Prevention of Post-Stroke Hand/Wrist Flexion Deformity

Lead Sponsor:

University of Southern California

Conditions:

Hand Deformities

Eligibility:

All Genders

18-85 years

Phase:

PHASE1

Brief Summary

The study looks at a new treatment for wrist and finger contractures -- a condition where the affected hand is in a "closed" position, with the wrist and fingers stiff and difficult to move from that ...

Detailed Description

BION™ Experimental Group Following implantation, the patients receiving BIONs will have a 3 to 7 day healing period. During this period, subjects will not receive active therapy.
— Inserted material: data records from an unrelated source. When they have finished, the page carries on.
/-- item stmt-NavierStokesRegularity-0055 · support · rank 9 · closed · proved by Summit.NavierStokesRegularity.NavierStokesRegularity.Theorems.typeICertificateLadder_noBlowupToClay_proof @ f501e9774e4d (prover) · by planner
sources: Leray1934, Fefferman2000, CaffarelliKohnNirenberg1982
Given NoBlowup, build the Clay (A) solution: local finite-energy classical solution for smooth
divergence-free rapidly decaying data (Leray 1934 §III / Fujita–Kato 1964 + LPS smoothing), continue
past every T using NoBlowup, glue by weak–strong uniqueness (Prodi–Serrin), bounded energy from the
energy inequality, and convert with
Literature.Analysis.FluidPDE.isNavierStokesSolution_and_smooth_iff. Blow-up at spatial infinity is
excluded by CKN ε-regularity applied far out. May take named Literature facts (leray_existence_R3,
ladyzhenskaya_prodi_serrin, weak_strong_uniqueness, fujita_kato_local) as hypotheses if the grounder
so rules. -/
@[route_item "route-NavierStokesRegularity-CoreLogGas", crux]
def NoBlowupToClay : Prop :=
  (∀ (ν T : ℝ), 0 < ν → 0 < T → ∀ (u : ℝ → EuclideanSpace ℝ (Fin 3) → EuclideanSpace ℝ (Fin 3)) (p : ℝ → EuclideanSpace ℝ (Fin 3) → ℝ), Literature.Analysis.FluidPDE.IsClassicalNSSolutionOn (Set.Ico 0 T) ν 0 u p → Literature.Analysis.FluidPDE.IsLerayHopfOn T ν 0 (u 0) u → Literature.Analysis.FluidPDE.HasRapidSpatialDecay (u 0) → Literature.Analysis.FluidPDE.HasSmoothExtensionPast ν 0 u T) → NavierStokesRegularity

/-- `NoBlowupToClay` holds: proved by `Summit.NavierStokesRegularity.NavierStokesRegularity.Theorems.typeICertificateLadder_noBlowupToClay_proof` @ f501e9774e4d. -/
theorem NoBlowupToClay_holds : NoBlowupToClay := _root_.Summit.NavierStokesRegularity.NavierStokesRegularity.Theorems.typeICertificateLadder_noBlowupToClay_proof

/-- item stmt-NavierStokesRegularity-2089 · support · rank 9 · closed · proved by Summit.NavierStokesRegularity.NavierStokesRegularity.Theorems.coreLogGas_logGasNoVacuum_proof @ d9976566dae5 (prover) · by planner
sources: LundgrenAshurst1989, Benjamin1962, Marshall1991
[support] LOG-GAS COMPARISON INEQUALITY — the Riemann invariants of the forced Lundgren–Ashurst core
system (LundgrenAshurst1989: core area A, axial velocity w, cyclostrophic pressure −κ/A, κ = Γ²/4π;
1-D isentropic gas with P = κ ln A, sound speed c = (κ/A)^{1/2} = peak swirl speed; Benjamin1962
super/subcritical cores = w ≷ c). For ANY C¹ pair (A,w), L-periodic in s, with A > 0 on [0,T)×ℝ,
define the residuals σ̃ := −(A_t + A_s w + A w_s)/A (external axial strain) and f̃ := w_t + w w_s +
κA_s/A² (external axial acceleration). Then EXACTLY (w+2c)_t + (w−c)(w+2c)_s = f̃ + σ̃c and (w−2c)_t
+ (w+c)(w−2c)_s = f̃ − σ̃c, so M(t) := sup_s(w+2c)(t,·) − inf_s(w−2c)(t,·) ≥ 4 sup_s c(t,·) has
upper Dini derivative ≤ 2F + SM/2 when |σ̃| ≤ S, |f̃| ≤ F (Danskin at the extremal points, where the
s-derivative vanishes), and Grönwall gives the statement 4c(t,s) ≤ (M(0) + 2Ft)·e^{St/2}: NO VACUUM
(A(t,s) ≥ 16κ e^{−St}/(M(0)+2Ft)²) under bounded residuals, amplification at most exponential in
½∫S. Provable now (1-D real analysis: envelope theorem for a max over a period + Grönwall for Dini
derivatives, or characteristics). Deliberately NOT claimed for weak/shock solutions: for P = κ ln A
the regions -/
@[route_item "route-NavierStokesRegularity-CoreLogGas"]
def LogGasNoVacuum : Prop :=
  ∀ (κ L T F S : ℝ), 0 < κ → 0 < L → 0 < T → 0 ≤ F → 0 ≤ S → ∀ (A w : ℝ → ℝ → ℝ), ContDiff ℝ 1 (Function.uncurry A) → ContDiff ℝ 1 (Function.uncurry w) → (∀ t, Function.Periodic (A t) L) → (∀ t, Function.Periodic (w t) L) → (∀ t ∈ Set.Ico 0 T, ∀ s, 0 < A t s) → (∀ t ∈ Set.Ico 0 T, ∀ s, |deriv (fun τ => A τ s) t + deriv (fun y => A t y) s * w t s + A t s * deriv (fun y => w t y) s| ≤ S * A t s ∧ |deriv (fun τ => w τ s) t + w t s * deriv (fun y => w t y) s + κ * deriv (fun y => A t y) s / (A t s) ^ 2| ≤ F) → ∀ t ∈ Set.Ico 0 T, ∀ s, 4 * Real.sqrt (κ / A t s) ≤ ((⨆ y, (w 0 y + 2 * Real.sqrt (κ / A 0 y))) - (⨅ y, (w 0 y - 2 * Real.sqrt (κ / A 0 y))) + 2 * F * t) * Real.exp (S * t / 2)

/-- item stmt-NavierStokesRegularity-2090 · support · rank 9 · closed · proved by Summit.NavierStokesRegularity.NavierStokesRegularity.Theorems.coreLogGas_coreReductionContinuation_proof (prover) · by planner
sources: BealeKatoMajda1984, MajdaBertozzi2002, LundgrenAshurst1989
[support] CORE-REDUCTION CONTINUATION = LogGasNoVacuum + Beale–Kato–Majda. If on some [t₀,T) the
vorticity maximum of a finite-energy classical solution from Clay data is dominated by K·sup_s
κ/A(t,s) (= K·sup c², i.e. |ω|_max ≲ Γ/A_min: the peak sits in the core) for a log-gas pair (A,w)
with residual bounds (S,F), then sup c is bounded on [t₀,T) by LogGasNoVacuum (time-shifted to t₀),
so ‖ω(t)‖∞ is bounded on [t₀,T), and on [0,t₀] by BKM-class persistence of Schwartz regularity
(in-tree HasBoundedSobolevNormsOn; standard), hence ∫₀ᵀ‖ω‖∞ < ∞ and the solution continues: in-tree
beale_kato_majda / hasSobolevExtensionPast_of_parts (MajdaBertozzi2002_localExistenceH3,
_uniquenessSobolev, _bkmAprioriH3) and HasSobolevExtensionPast.hasSmoothExtensionPast. May take
those named facts and Schwartz persistence as hypotheses if the grounder so rules. This is the
formal socket through which the layer-2 validity item (the TRUE core area and axial velocity of a
lone slender tube satisfy these hypotheses) would exclude the lone-tube branch of crux B. -/
@[route_item "route-NavierStokesRegularity-CoreLogGas"]
def CoreReductionContinuation : Prop :=
  ∀ (ν T : ℝ), 0 < ν → 0 < T → ∀ (u : ℝ → EuclideanSpace ℝ (Fin 3) → EuclideanSpace ℝ (Fin 3)) (p : ℝ → EuclideanSpace ℝ (Fin 3) → ℝ), Literature.Analysis.FluidPDE.IsClassicalNSSolutionOn (Set.Ico 0 T) ν 0 u p → Literature.Analysis.FluidPDE.IsLerayHopfOn T ν 0 (u 0) u → Literature.Analysis.FluidPDE.HasRapidSpatialDecay (u 0) → (∃ (κ L K t₀ F S : ℝ) (A w : ℝ → ℝ → ℝ), 0 < κ ∧ 0 < L ∧ 0 ≤ t₀ ∧ t₀ < T ∧ ContDiff ℝ 1 (Function.uncurry A) ∧ ContDiff ℝ 1 (Function.uncurry w) ∧ (∀ t, Function.Periodic (A t) L ∧ Function.Periodic (w t) L) ∧ (∀ t ∈ Set.Ico t₀ T, ∀ s, 0 < A t s ∧ |deriv (fun τ => A τ s) t + deriv (fun y => A t y) s * w t s + A t s * deriv (fun y => w t y) s| ≤ S * A t s ∧ |deriv (fun τ => w τ s) t + w t s * deriv (fun y => w t y) s + κ * deriv (fun y => A t y) s / (A t s) ^ 2| ≤ F) ∧ (∀ t ∈ Set.Ico t₀ T, ∀ x, ‖Literature.Analysis.FluidPDE.curl (u t) x‖ ≤ K * ⨆ s, κ / A t s)) → Literature.Analysis.FluidPDE.HasSmoothExtensionPast ν 0 u T
import Summits.BirchSwinnertonDyer.Rank1Residual.X12.CMRamifiedRecordSchemaG
import HarnessLib

/-!
# Leaf `CornerF ∧ CMRamified`, slice `p = 3`: PART F/G addendum — MODEL GLUE from Cremona's reduced
# minimal model of a `j = 0` curve to the records' Mordell model `y² = x³ + k` (so the PART F §1 bridge
# applies to a NAMED curve `⟨0, 0, a₃, 0, a₆⟩` without hand computation)

HONEST FRAMING (cell `bsd-print-cfram`, run/shared/lean/pub/bsd-print-cfram/, verbatim in every file
of the cell): PARTITION currency only — the leaf counts when its class theorem is in the kernel BY
NAME, flag-free; Literature named facts are statement-only with cite tags, never sorried theorems;
every imported theorem carries its printed hypotheses verbatim; numbers, not adjectives. THIS FILE IS
STRUCTURE: theorems only, no definition, no named fact, nothing about any particular curve; no mark
moves (the leaf K12r, its `p = 3` slice and the regime children N / T / V of route `PrintCFram` stay OPEN).

WHAT IS HERE. Every `j = 0` curve over `ℚ` has reduced minimal model `[0, 0, a₃, 0, a₆]` with
`a₃ ∈ {0, 1}` (`c₄ = 0` forces `a₁ = a₂ = a₄ = 0` on a reduced model); on the 919 K12r@3 classes of
PART F: `a₃ = 0` on 574 (then `k = a₆`, scalings `u₁ = u₂ = 1`) and `a₃ = 1` on 345 (then
`k = 64a₆ + 16`, `u₁ = 2`). The two variable changes: `smul_eq_mordellCurve_of_a3_zero`
(`1 • ⟨0,0,0,0,a₆⟩ = E_{a₆}`) and **`smul_eq_mordellCurve_of_a3_one`** (`(u, r, s, t) = (½, 0, 0, −½)`:
`⟨0,0,1,0,a₆⟩ ↦ E_{64a₆+16}`, i.e. `y ↦ (y' − 4)/8`, `x ↦ x'/4`); and the bridge COROLLARIES for a named
minimal model: `tBit_eq_false_iff_binders_of_a3_zero` / `_of_a3_one` (record T-bit on `k` ⟺ both O11@3
binders of `⟨0,0,a₃,0,a₆⟩`), so a consistent PART E/F/G record with `ainvs = [0,0,a₃,0,a₆]` and its `k`
decides `htors ∧ htors'` of Cremona's curve BY NAME (`PopRow.regime_*_iff`, `VRow.binders_of_consistent`,
`RegimeRow.regime_*_iff` take `hW` := these lemmas). beyond-print: NO.
-/

set_option autoImplicit false

namespace Summit.BirchSwinnertonDyer.Rank1Residual.X12.CMRamifiedRecords

open WeierstrassCurve Literature.NumberTheory.EllipticCurves

/-- `a₃ = 0`: Cremona's model IS the Mordell model, `1 • ⟨0,0,0,0,a₆⟩ = E_{a₆}`. [folklore] -/
theorem smul_eq_mordellCurve_of_a3_zero (a6 : ℚ) :
    (1 : VariableChange ℚ) • (⟨0, 0, 0, 0, a6⟩ : WeierstrassCurve ℚ) = mordellCurve a6 := by
  rw [one_smul]; rfl

/-- `a₃ = 1`: the variable change `(u, r, s, t) = (½, 0, 0, −½)` carries `y² + y = x³ + a₆` to the
Mordell model `y² = x³ + (64a₆ + 16)` (`a₃' = u⁻³(a₃ + 2t) = 0`, `a₆' = u⁻⁶(a₆ − t·a₃ − t²) = 64(a₆ + ¼)`).
[folklore] -/
theorem smul_eq_mordellCurve_of_a3_one (a6 : ℚ) :
    (⟨Units.mk0 2⁻¹ (inv_ne_zero two_ne_zero), 0, 0, -2⁻¹⟩ : VariableChange ℚ) •
        (⟨0, 0, 1, 0, a6⟩ : WeierstrassCurve ℚ) = mordellCurve (64 * a6 + 16) := by
  simp only [mordellCurve, variableChange_def, Units.val_inv_eq_inv_val, Units.val_mk0,
    WeierstrassCurve.mk.injEq]
  norm_num
  ring

section Curves

open scoped Classical

/-- **Bridge for a named minimal model, `a₃ = 0`**: for `W = ⟨0,0,0,0,k⟩` (`k ≠ 0` an integer) the
record T-bit `hasLocal3Tors k ∨ hasLocal3Tors (−27k)` is `false` iff both O11@3 binders of `W` hold.
[cite: SilvermanAEC2009, Exercise 3.7] -/
theorem tBit_eq_false_iff_binders_of_a3_zero {k : ℤ} (hk : k ≠ 0) :
    (hasLocal3Tors k || hasLocal3Tors (-27 * k)) = false ↔
      ((∀ Q : ((⟨0, 0, 0, 0, (k : ℚ)⟩ : WeierstrassCurve ℚ).baseChange ℚ_[3]).toAffine.Point,
          (3 : ℕ) • Q = 0 → Q = 0) ∧
        (∀ Q : (((⟨0, 0, 0, 0, (k : ℚ)⟩ : WeierstrassCurve ℚ).quadraticTwist (-3 : ℚ)).baseChange
            ℚ_[3]).toAffine.Point, (3 : ℕ) • Q = 0 → Q = 0)) :=
  tBit_eq_false_iff_noThreeTorsion_pair _ hk (smul_eq_mordellCurve_of_a3_zero (k : ℚ))

/-- **Bridge for a named minimal model, `a₃ = 1`**: for `W = ⟨0,0,1,0,a₆⟩` (`a₆` an integer,
`k = 64a₆ + 16`) the record T-bit on `k` is `false` iff both O11@3 binders of `W` hold. [cite: SilvermanAEC2009, Exercise 3.7] -/
theorem tBit_eq_false_iff_binders_of_a3_one (a6 : ℤ) :
    (hasLocal3Tors (64 * a6 + 16) || hasLocal3Tors (-27 * (64 * a6 + 16))) = false ↔
      ((∀ Q : ((⟨0, 0, 1, 0, (a6 : ℚ)⟩ : WeierstrassCurve ℚ).baseChange ℚ_[3]).toAffine.Point,
          (3 : ℕ) • Q = 0 → Q = 0) ∧
        (∀ Q : (((⟨0, 0, 1, 0, (a6 : ℚ)⟩ : WeierstrassCurve ℚ).quadraticTwist (-3 : ℚ)).baseChange
            ℚ_[3]).toAffine.Point, (3 : ℕ) • Q = 0 → Q = 0)) := by
  have hk : (64 * a6 + 16 : ℤ) ≠ 0 := by omega
  have hW := smul_eq_mordellCurve_of_a3_one (a6 : ℚ)
  rw [show (64 * (a6 : ℚ) + 16) = ((64 * a6 + 16 : ℤ) : ℚ) by push_cast; ring] at hW
  exact tBit_eq_false_iff_noThreeTorsion_pair _ hk hW

/-- **Record reading for a named curve, `a₃ = 0`**: a consistent PART F record `r` with `r.k = k`
has `r.regime ≠ 1` iff both O11@3 binders of `⟨0,0,0,0,k⟩` hold. [cite: SilvermanAEC2009, Exercise 3.7] -/
theorem PopRow.regime_ne_one_iff_of_a3_zero {r : PopRow} (h : r.consistent = true) :
    r.regime ≠ 1 ↔
      ((∀ Q : ((⟨0, 0, 0, 0, (r.k : ℚ)⟩ : WeierstrassCurve ℚ).baseChange ℚ_[3]).toAffine.Point,
          (3 : ℕ) • Q = 0 → Q = 0) ∧
        (∀ Q : (((⟨0, 0, 0, 0, (r.k : ℚ)⟩ : WeierstrassCurve ℚ).quadraticTwist (-3 : ℚ)).baseChange
            ℚ_[3]).toAffine.Point, (3 : ℕ) • Q = 0 → Q = 0)) :=
  PopRow.regime_ne_one_iff h _ (smul_eq_mordellCurve_of_a3_zero (r.k : ℚ))

/-- **Record reading for a named curve, `a₃ = 1`**: a consistent PART F record `r` with
`r.k = 64a₆ + 16` has `r.regime ≠ 1` iff both O11@3 binders of `⟨0,0,1,0,a₆⟩` hold. [cite: SilvermanAEC2009, Exercise 3.7] -/
theorem PopRow.regime_ne_one_iff_of_a3_one {r : PopRow} (h : r.consistent = true) (a6 : ℤ)
    (hk : r.k = 64 * a6 + 16) :
    r.regime ≠ 1 ↔
      ((∀ Q : ((⟨0, 0, 1, 0, (a6 : ℚ)⟩ : WeierstrassCurve ℚ).baseChange ℚ_[3]).toAffine.Point,
          (3 : ℕ) • Q = 0 → Q = 0) ∧
        (∀ Q : (((⟨0, 0, 1, 0, (a6 : ℚ)⟩ : WeierstrassCurve ℚ).quadraticTwist (-3 : ℚ)).baseChange
            ℚ_[3]).toAffine.Point, (3 : ℕ) • Q = 0 → Q = 0)) := by
  have hW := smul_eq_mordellCurve_of_a3_one (a6 : ℚ)
  rw [show (64 * (a6 : ℚ) + 16) = ((64 * a6 + 16 : ℤ) : ℚ) by push_cast; ring, ← hk] at hW
  exact PopRow.regime_ne_one_iff h _ hW

/-- Same for a consistent V record (PART G): both binders of the named minimal model hold, `a₃ = 0`. [cite: SilvermanAEC2009, Exercise 3.7] -/
theorem VRow.binders_of_consistent_of_a3_zero {r : VRow} (h : r.consistent = true) :
    (∀ Q : ((⟨0, 0, 0, 0, (r.k : ℚ)⟩ : WeierstrassCurve ℚ).baseChange ℚ_[3]).toAffine.Point,
        (3 : ℕ) • Q = 0 → Q = 0) ∧
      (∀ Q : (((⟨0, 0, 0, 0, (r.k : ℚ)⟩ : WeierstrassCurve ℚ).quadraticTwist (-3 : ℚ)).baseChange
          ℚ_[3]).toAffine.Point, (3 : ℕ) • Q = 0 → Q = 0) :=
  (VRow.binders_of_consistent h _ (smul_eq_mordellCurve_of_a3_zero (r.k : ℚ))).1

end Curves

end Summit.BirchSwinnertonDyer.Rank1Residual.X12.CMRamifiedRecords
At the end of this h...

Eligibility Criteria

Inclusion

  • Diagnosis of hemiplegic stroke 6 months to 20 years prior to enrollment in this study;
  • Paresis of extensors in the forearm;
  • Demonstrable restriction of hand or wrist mobility (i.e. significant stretch response, defined as a 2+ or greater on the Ashworth scale, can be elicited in the finger or wrist flexor muscles, and the patient's resting hand posture is flexed when the patient is standing with the upper arm pendant and the elbow flexed);
  • Age 18 years or older;
  • Stable pattern of pain-medication use for at least one month prior to enrollment;
  • Medically stable;
  • Able to travel to the testing center;
  • Mentally capable to understand and carry out the procedures and communicate concerns; and
  • Able and willing to participate and provide informed consent.
  • Ability to bring the wrist into neutral posture and the MCP joints into 30 degrees of flexion

Exclusion

  • Pregnant, nursing, or planning to become pregnant within the study timeframe;
  • Presence of electronic implants (e.g., cardiac pacemaker, cochlear implant, neurostimulator, etc.);
  • Presence of metallic implants, such as artificial elbow implants or metal screws, in the immediate field of the magnetic coil (on the arm between the fingers and the shoulder).
  • Use of electrical stimulation for treatment of relevant extensor muscles in the past month;
  • Inability to recruit muscles through surface electrical stimulation because of excessive adipose tissue;
  • Presence of other unrelated hand or wrist pathologies; participating in other treatments including active physical therapy or drug therapy that affect their hand or wrist.
  • Severe hemineglect; and
  • Cancer or other serious illness, including a disease other than stroke resulting in motor dysfunction.

Key Trial Info

Start Date :

April 1 2004

Trial Type :

INTERVENTIONAL

Allocation :

ACTUAL

End Date :

December 1 2008

Estimated Enrollment :

30 Patients enrolled

Trial Details

Trial ID

NCT00628537

Start Date

April 1 2004

End Date

December 1 2008

Last Update

June 3 2015

Active Locations (1)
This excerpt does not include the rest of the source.